Dataset entries:
=-=-=-=-=
import Mathlib
import HarnessLib

/-!
# `WakeRatchet.TailRatchet` (stmt-NavierStokesRegularity-21808): the drain-free front equation for time ratio
# `s > 2` — every solution with `b(0) > 0` vanishes within `|t| ≤ s³/(4(s−2)b(0))` (census item G0(iii))

Support file for the crux `TailRatchet` (route `WakeRatchet`; MODEL lattice ODEs of Tao 2016 §1.2, §4 — nothing
in this file is a statement about the Navier–Stokes equations, and no item is closed here).

Context (census of stmt-21808, continuation programme "R-glob" of exact scalar dyadic DSS fronts; step G0 «drain-free
rigidity»).  The branch of admissible fronts of `b' = (4/s²)b(t/s)² − 4sδ·b(t)b(st)` emanates from the relay point
`(s, δ) = (2, 0)` (`…RelayFront`, `…LacunaryFrontAll`); its continuation to `δ → 1⁻` (`Λ → 1⁺`) must rule out a return
to the drain-free axis `δ = 0` at a time ratio `s ≠ 2`.  The drain-free equation `b' = (4/s²) b(t/s)²` is an
initial-value problem at `0⁻` (`…RelayDrainFreeUnique`); this file settles the half `s > 2` of the numerical record of
that file ANALYTICALLY:

* `barrier` — if `s > 2` and a solution is positive on `[T, 0]`, then `4(s−2)·b(0)·|T| < s³`;
* `exists_nonpos` — hence every solution with `b(0) > 0` has a zero `t ∈ [−s³/(4(s−2)b(0)), 0)`, so it is NOT an
  admissible (positive, integrable) front.

THE ARGUMENT (elementary, new here).  With `ℓ = log b` and the «doubling defect» `D(t) = 2ℓ(t/s) − ℓ(t)` one has
`ℓ' = (4/s²)e^{D}` and `D'(t) = (4/s²)[(2/s)e^{D(t/s)} − e^{D(t)}]`.  For `s > 2`, `D'(0⁻) < 0`, and a largest point
with `D' ≥ 0` cannot exist (there `D(t/s) < D(t)` already forces `D' < 0`): so `D` is strictly decreasing, whence
`D' ≤ −κe^{D}` with `κ = 4(s−2)/s³`, i.e. `(e^{−D})' ≥ κ`; since `e^{−D(0)} = 1/b(0)` and `e^{−D} > 0`, positivity
cannot persist beyond `|T| = 1/(κ b(0))`.  (Numerical record of `…RelayDrainFreeUnique`: first zeros at
`|t| ≈ 4.8, 3.5, 3.9, 5.7` for `s = 2.05, 2.5, 3, 4`, against the bounds `43.1, 7.8, 6.75, 8`.)

HONEST FRAMING: elementary real analysis of a MODEL functional ODE; the construction item and the crux stay open;
nothing here concerns Navier–Stokes.
-/

noncomputable section

set_option linter.dupNamespace false

namespace Summit.NavierStokesRegularity.NavierStokesRegularity.Theorems

namespace WakeRatchetRelayDrainFreeSignChange

open Set Filter Topology

variable {s : ℝ} {b : ℝ → ℝ}

/-- `e^{2 log x − log y} = x²/y` for positive `x, y`. [folklore] -/
theorem exp_two_log_sub_log {x y : ℝ} (hx : 0 < x) (hy : 0 < y) :
    Real.exp (2 * Real.log x - Real.log y) = x ^ 2 / y := by
  rw [Real.exp_sub, Real.exp_log hy, show 2 * Real.log x = Real.log x + Real.log x by ring, Real.exp_add,
    Real.exp_log hx, sq]

/-- For `t ≤ 0` and `s ≥ 1`: `t ≤ t/s ≤ 0`. [folklore] -/
theorem div_mem_of_nonpos (hs : 1 ≤ s) {t : ℝ} (ht : t ≤ 0) : t ≤ t / s ∧ t / s ≤ 0 := by
  have hs0 : 0 < s := by linarith
  refine ⟨?_, div_nonpos_of_nonpos_of_nonneg ht hs0.le⟩
  rw [le_div_iff₀ hs0]
  nlinarith

/-- For `t < 0` and `s > 1`: `t < t/s`. [folklore] -/
theorem lt_div_of_neg (hs : 1 < s) {t : ℝ} (ht : t < 0) : t < t / s := by
  have hs0 : 0 < s := by linarith
  rw [lt_div_iff₀ hs0]
  nlinarith

/-- **Log-derivative of a positive drain-free solution**: `(log b)'(t) = (4/s²) e^{D(t)}` with
`D(t) = 2 log b(t/s) − log b(t)`. [folklore] -/
theorem hasDerivAt_log (hd : ∀ t : ℝ, t < 0 → HasDerivAt b (4 / s ^ 2 * b (t / s) ^ 2) t)
    {t : ℝ} (ht : t < 0) (hbt : 0 < b t) (hbs : 0 < b (t / s)) :
    HasDerivAt (fun x => Real.log (b x))
      (4 / s ^ 2 * Real.exp (2 * Real.log (b (t / s)) - Real.log (b t))) t := by
  have h := (hd t ht).log hbt.ne'
  refine h.congr_deriv ?_
  rw [exp_two_log_sub_log hbs hbt]
  ring

/-- **Derivative of the doubling defect** `D(t) = 2 log b(t/s) − log b(t)`:
`D'(t) = (4/s²)[(2/s) e^{D(t/s)} − e^{D(t)}]`. [folklore] -/
theorem hasDerivAt_defect (hd : ∀ t : ℝ, t < 0 → HasDerivAt b (4 / s ^ 2 * b (t / s) ^ 2) t)
    (hs : 1 < s) {t : ℝ} (ht : t < 0) (hbt : 0 < b t) (hbs : 0 < b (t / s)) (hbss : 0 < b (t / s / s)) :
    HasDerivAt (fun x => 2 * Real.log (b (x / s)) - Real.log (b x))
      (4 / s ^ 2 * (2 / s * Real.exp (2 * Real.log (b (t / s / s)) - Real.log (b (t / s)))
        - Real.exp (2 * Real.log (b (t / s)) - Real.log (b t)))) t := by
  have hs0 : 0 < s := by linarith
  have hts : t / s < 0 := div_neg_of_neg_of_pos ht hs0
  have h1 : HasDerivAt (fun x => Real.log (b x))
      (4 / s ^ 2 * Real.exp (2 * Real.log (b (t / s / s)) - Real.log (b (t / s)))) (t / s) :=
    hasDerivAt_log hd hts hbs hbss
  have h2 : HasDerivAt (fun x : ℝ => x / s) (1 / s) t := (hasDerivAt_id t).div_const s
  have h3 := h1.comp t h2
  have h3' : HasDerivAt (fun x => Real.log (b (x / s)))
      (4 / s ^ 2 * Real.exp (2 * Real.log (b (t / s / s)) - Real.log (b (t / s))) * (1 / s)) t := h3
  have h4 := (h3'.const_mul 2).sub (hasDerivAt_log hd ht hbt hbs)
  refine h4.congr_deriv ?_
  field_simp

/-- **The barrier (s > 2).**  If `s > 2` and a solution of the drain-free front equation
`b' = (4/s²) b(t/s)²` (`t < 0`), continuous on `(−∞,0]`, is positive on `[T, 0]` (`T ≤ 0`), then
`4(s−2)·b(0)·|T| < s³`.
[cite: Tao2016AveragedNS, §1.2 (dyadic model); cell vocabulary (drain-free scalar front equation of `DyadicScalarFronts`, census item G0 of stmt-21808)] -/
theorem barrier (hs : 2 < s) (hc : ContinuousOn b (Iic 0))
    (hd : ∀ t : ℝ, t < 0 → HasDerivAt b (4 / s ^ 2 * b (t / s) ^ 2) t)
    {T : ℝ} (hT : T ≤ 0) (hpos : ∀ t ∈ Icc T 0, 0 < b t) :
    4 * (s - 2) * b 0 * (-T) < s ^ 3 := by
  have hs0 : 0 < s := by linarith
  have hs1 : 1 < s := by linarith
  have hs1' : (1 : ℝ) ≤ s := hs1.le
  -- the defect, its derivative and continuity data
  set D : ℝ → ℝ := fun x => 2 * Real.log (b (x / s)) - Real.log (b x) with hD
  set G : ℝ → ℝ := fun x => 4 / s ^ 2 * (2 / s * Real.exp (D (x / s)) - Real.exp (D x)) with hG
  have hmem : ∀ t ∈ Icc T 0, t / s ∈ Icc T 0 := fun t ht =>
    ⟨ht.1.trans (div_mem_of_nonpos hs1' ht.2).1, (div_mem_of_nonpos hs1' ht.2).2⟩
  have hD' : ∀ t ∈ Ico T 0, HasDerivAt D (G t) t := by
    intro t ht
    have h1 := hmem t ⟨ht.1, ht.2.le⟩
    have h2 := hmem (t / s) h1
    exact hasDerivAt_defect hd hs1 ht.2 (hpos t ⟨ht.1, ht.2.le⟩) (hpos _ h1) (hpos _ h2)
  have hlogc : ContinuousOn (fun x => Real.log (b x)) (Icc T 0) :=
    (hc.mono fun x hx => hx.2).log fun x hx => (hpos x hx).ne'
  have hlogsc : ContinuousOn (fun x => Real.log (b (x / s))) (Icc T 0) :=
    hlogc.comp (continuousOn_id.div_const s) fun x hx => hmem x hx
  have hDc : ContinuousOn D (Icc T 0) := (hlogsc.const_smul (2 : ℝ)).sub hlogc |>.congr fun x _ => by
    simp [hD, smul_eq_mul]
  have hDsc : ContinuousOn (fun x => D (x / s)) (Icc T 0) :=
    hDc.comp (continuousOn_id.div_const s) fun x hx => hmem x hx
  have hGc : ContinuousOn G (Icc T 0) := by
    have h1 : ContinuousOn (fun x => Real.exp (D (x / s))) (Icc T 0) :=
      Real.continuous_exp.comp_continuousOn hDsc
    have h2 : ContinuousOn (fun x => Real.exp (D x)) (Icc T 0) :=
      Real.continuous_exp.comp_continuousOn hDc
    exact ((h1.const_smul (2 / s)).sub h2).const_smul (4 / s ^ 2) |>.congr fun x _ => by
      simp [hG, smul_eq_mul]
  have h2s : 2 / s < 1 := by rw [div_lt_one hs0]; exact hs
  have h2s0 : 0 < 2 / s := by positivity
  -- `G(t) < 0` as soon as `D(t/s) < D(t)`
  have hGneg_of : ∀ t, D (t / s) < D t → G t < 0 := by
    intro t hlt
    have h1 : Real.exp (D (t / s)) < Real.exp (D t) := Real.exp_lt_exp.2 hlt
    have h2 : 2 / s * Real.exp (D (t / s)) < Real.exp (D t) := by
      calc 2 / s * Real.exp (D (t / s)) < 2 / s * Real.exp (D t) :=
            mul_lt_mul_of_pos_left h1 h2s0
        _ < 1 * Real.exp (D t) := mul_lt_mul_of_pos_right h2s (Real.exp_pos _)
        _ = Real.exp (D t) := one_mul _
    have h3 : 0 < 4 / s ^ 2 := by positivity
    show 4 / s ^ 2 * (2 / s * Real.exp (D (t / s)) - Real.exp (D t)) < 0
    exact mul_neg_of_pos_of_neg h3 (by linarith)
  have hG0 : G 0 < 0 := by
    have : D (0 / s) = D 0 := by rw [zero_div]
    show 4 / s ^ 2 * (2 / s * Real.exp (D (0 / s)) - Real.exp (D 0)) < 0
    rw [this]
    have h3 : 0 < 4 / s ^ 2 := by positivity
    have h4 : 2 / s * Real.exp (D 0) < 1 * Real.exp (D 0) := mul_lt_mul_of_pos_right h2s (Real.exp_pos _)
    exact mul_neg_of_pos_of_neg h3 (by linarith)
  -- strict decrease of `D` on `[τ, 0]` from `G < 0` on `(τ, 0)`
  have hanti_of : ∀ τ, T ≤ τ → (∀ t ∈ Ioo τ 0, G t < 0) → StrictAntiOn D (Icc τ 0) := by
    intro τ hτ hneg
    refine strictAntiOn_of_deriv_neg (convex_Icc τ 0) (hDc.mono (Icc_subset_Icc hτ le_rfl)) ?_
    intro x hx
    rw [interior_Icc] at hx
    rw [(hD' x ⟨hτ.trans hx.1.le, hx.2⟩).deriv]
    exact hneg x hx
  -- Step 1: `G < 0` on `[T, 0]`
  have hGneg : ∀ t ∈ Icc T 0, G t < 0 := by
    by_contra hcon
    push Not at hcon
    obtain ⟨t₀, ht₀, hGt₀⟩ := hcon
    set Bad : Set ℝ := Icc T 0 ∩ G ⁻¹' Ici 0 with hBad
    have hBclosed : IsClosed Bad := hGc.preimage_isClosed_of_isClosed isClosed_Icc isClosed_Ici
    have hBne : Bad.Nonempty := ⟨t₀, ht₀, hGt₀⟩
    have hBbdd : BddAbove Bad := ⟨0, fun x hx => hx.1.2⟩
    set t₁ := sSup Bad with ht₁
    have ht₁mem : t₁ ∈ Bad := hBclosed.csSup_mem hBne hBbdd
    have ht₁T : T ≤ t₁ := ht₁mem.1.1
    have ht₁0 : t₁ ≤ 0 := ht₁mem.1.2
    have hGt₁ : 0 ≤ G t₁ := ht₁mem.2
    have ht₁ne : t₁ ≠ 0 := fun h => by rw [h] at hGt₁; linarith
    have ht₁lt : t₁ < 0 := lt_of_le_of_ne ht₁0 ht₁ne
    have hafter : ∀ t ∈ Ioo t₁ 0, G t < 0 := by
      intro t ht
      by_contra h
      push Not at h
      have : t ≤ t₁ := le_csSup hBbdd ⟨⟨ht₁T.trans ht.1.le, ht.2.le⟩, h⟩
      linarith [ht.1]
    have hanti := hanti_of t₁ ht₁T hafter
    have hlt : t₁ < t₁ / s := lt_div_of_neg hs1 ht₁lt
    have hmem₁ : t₁ / s ∈ Icc t₁ 0 := ⟨hlt.le, (div_mem_of_nonpos hs1' ht₁0).2⟩
    have hDlt : D (t₁ / s) < D t₁ := hanti ⟨le_rfl, ht₁0⟩ hmem₁ hlt
    linarith [hGneg_of t₁ hDlt]
  -- Step 2: `D` strictly decreasing on `[T, 0]`, so `D(t/s) < D(t)` for `T ≤ t < 0`
  have hanti : StrictAntiOn D (Icc T 0) := hanti_of T le_rfl fun t ht => hGneg t ⟨ht.1.le, ht.2.le⟩
  have hDlt : ∀ t ∈ Ico T 0, D (t / s) < D t := fun t ht =>
    hanti ⟨ht.1, ht.2.le⟩ (hmem t ⟨ht.1, ht.2.le⟩) (lt_div_of_neg hs1 ht.2)
  -- Step 3: `E = e^{-D}` has derivative `≥ κ = (4/s²)(1 - 2/s)` on `(T, 0)`
  set κ : ℝ := 4 / s ^ 2 * (1 - 2 / s) with hκ
  set E : ℝ → ℝ := fun x => Real.exp (-D x) with hE
  have hE' : ∀ t ∈ Ico T 0, HasDerivAt E (Real.exp (-D t) * (-G t)) t := fun t ht =>
    (hD' t ht).neg.exp
  have hE'ge : ∀ t ∈ Ico T 0, κ ≤ Real.exp (-D t) * (-G t) := by
    intro t ht
    have h1 : Real.exp (D (t / s) - D t) < 1 := by
      rw [Real.exp_lt_one_iff]; linarith [hDlt t ht]
    have hid : Real.exp (-D t) * (-G t) = 4 / s ^ 2 * (1 - 2 / s * Real.exp (D (t / s) - D t)) := by
      show Real.exp (-D t) * (-(4 / s ^ 2 * (2 / s * Real.exp (D (t / s)) - Real.exp (D t))))
        = 4 / s ^ 2 * (1 - 2 / s * Real.exp (D (t / s) - D t))
      have e1 : Real.exp (-D t) * Real.exp (D t) = 1 := by
        rw [← Real.exp_add, neg_add_cancel, Real.exp_zero]
      have e2 : Real.exp (D (t / s) - D t) = Real.exp (D (t / s)) * Real.exp (-D t) := by
        rw [sub_eq_add_neg, Real.exp_add]
      rw [e2]
      linear_combination (4 / s ^ 2) * e1
    rw [hid, hκ]
    have h3 : 0 < 4 / s ^ 2 := by positivity
    refine mul_le_mul_of_nonneg_left ?_ h3.le
    nlinarith [Real.exp_pos (D (t / s) - D t)]
  have hEc : ContinuousOn E (Icc T 0) := Real.continuous_exp.comp_continuousOn hDc.neg
  have hEdiff : DifferentiableOn ℝ E (interior (Icc T 0)) := by
    rw [interior_Icc]; intro x hx; exact (hE' x ⟨hx.1.le, hx.2⟩).differentiableAt.differentiableWithinAt
  have hEderiv : ∀ x ∈ interior (Icc T 0), κ ≤ deriv E x := by
    rw [interior_Icc]; intro x hx
    rw [(hE' x ⟨hx.1.le, hx.2⟩).deriv]
    exact hE'ge x ⟨hx.1.le, hx.2⟩
  have hMVT := (convex_Icc T 0).mul_sub_le_image_sub_of_le_deriv hEc hEdiff hEderiv T
    ⟨le_rfl, hT⟩ 0 ⟨hT, le_rfl⟩ hT
  -- `E 0 = 1/b 0`, `E T > 0`
  have hE0 : E 0 = (b 0)⁻¹ := by
    show Real.exp (-(2 * Real.log (b (0 / s)) - Real.log (b 0))) = (b 0)⁻¹
    rw [zero_div, show -(2 * Real.log (b 0) - Real.log (b 0)) = -Real.log (b 0) by ring, Real.exp_neg,
      Real.exp_log (hpos 0 ⟨hT, le_rfl⟩)]
  have hET : 0 < E T := Real.exp_pos _
  have hb0 : 0 < b 0 := hpos 0 ⟨hT, le_rfl⟩
  have hkey : κ * (-T) < (b 0)⁻¹ := by
    have : κ * (0 - T) ≤ E 0 - E T := hMVT
    rw [hE0] at this
    linarith
  have hκ' : κ = 4 * (s - 2) / s ^ 3 := by
    rw [hκ]; field_simp
  rw [hκ', div_mul_eq_mul_div, div_lt_iff₀ (by positivity)] at hkey
  calc 4 * (s - 2) * b 0 * (-T) = 4 * (s - 2) * (-T) * b 0 := by ring
    _ < (b 0)⁻¹ * s ^ 3 * b 0 := mul_lt_mul_of_pos_right hkey hb0
    _ = s ^ 3 := by field_simp

/-- **Sign change for `s > 2`.**  Every solution of the drain-free front equation with `s > 2`, continuous on
`(−∞,0]`, with `b(0) > 0`, is non-positive somewhere in `[−s³/(4(s−2)b(0)), 0)`; in particular it is not a
positive front.
[cite: Tao2016AveragedNS, §1.2 (dyadic model); cell vocabulary (drain-free scalar front equation of `DyadicScalarFronts`, census item G0 of stmt-21808)] -/
theorem exists_nonpos (hs : 2 < s) (hc : ContinuousOn b (Iic 0))
    (hd : ∀ t : ℝ, t < 0 → HasDerivAt b (4 / s ^ 2 * b (t / s) ^ 2) t) (h0 : 0 < b 0) :
    ∃ t ∈ Ico (-(s ^ 3 / (4 * (s - 2) * b 0))) 0, b t ≤ 0 := by
  by_contra hcon
  push Not at hcon
  set T : ℝ := -(s ^ 3 / (4 * (s - 2) * b 0)) with hTdef
  have hs2 : 0 < s - 2 := by linarith
  have hT : T ≤ 0 := by rw [hTdef]; exact neg_nonpos.2 (by positivity)
  have hpos : ∀ t ∈ Icc T 0, 0 < b t := by
    intro t ht
    rcases eq_or_lt_of_le ht.2 with h | h
    · rw [h]; exact h0
    · exact hcon t ⟨ht.1, h⟩
  have h := barrier hs hc hd hT hpos
  have : 4 * (s - 2) * b 0 * (-T) = s ^ 3 := by
    rw [hTdef, neg_neg]; field_simp
  linarith

end WakeRatchetRelayDrainFreeSignChange

end Summit.NavierStokesRegularity.NavierStokesRegularity.Theorems

end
=-=-=-=-=
__WHAT IS REQUIRED__. All that is needed is the opening run of the data, given again exactly: please include every line from the first through the line with "a solution is", both ends kept.

__RESPONSE BOX__.
import Mathlib
import HarnessLib

/-!
# `WakeRatchet.TailRatchet` (stmt-NavierStokesRegularity-21808): the drain-free front equation for time ratio
# `s > 2` — every solution with `b(0) > 0` vanishes within `|t| ≤ s³/(4(s−2)b(0))` (census item G0(iii))

Support file for the crux `TailRatchet` (route `WakeRatchet`; MODEL lattice ODEs of Tao 2016 §1.2, §4 — nothing
in this file is a statement about the Navier–Stokes equations, and no item is closed here).

Context (census of stmt-21808, continuation programme "R-glob" of exact scalar dyadic DSS fronts; step G0 «drain-free
rigidity»).  The branch of admissible fronts of `b' = (4/s²)b(t/s)² − 4sδ·b(t)b(st)` emanates from the relay point
`(s, δ) = (2, 0)` (`…RelayFront`, `…LacunaryFrontAll`); its continuation to `δ → 1⁻` (`Λ → 1⁺`) must rule out a return
to the drain-free axis `δ = 0` at a time ratio `s ≠ 2`.  The drain-free equation `b' = (4/s²) b(t/s)²` is an
initial-value problem at `0⁻` (`…RelayDrainFreeUnique`); this file settles the half `s > 2` of the numerical record of
that file ANALYTICALLY:

* `barrier` — if `s > 2` and a solution is positive on `[T, 0]`, then `4(s−2)·b(0)·|T| < s³`;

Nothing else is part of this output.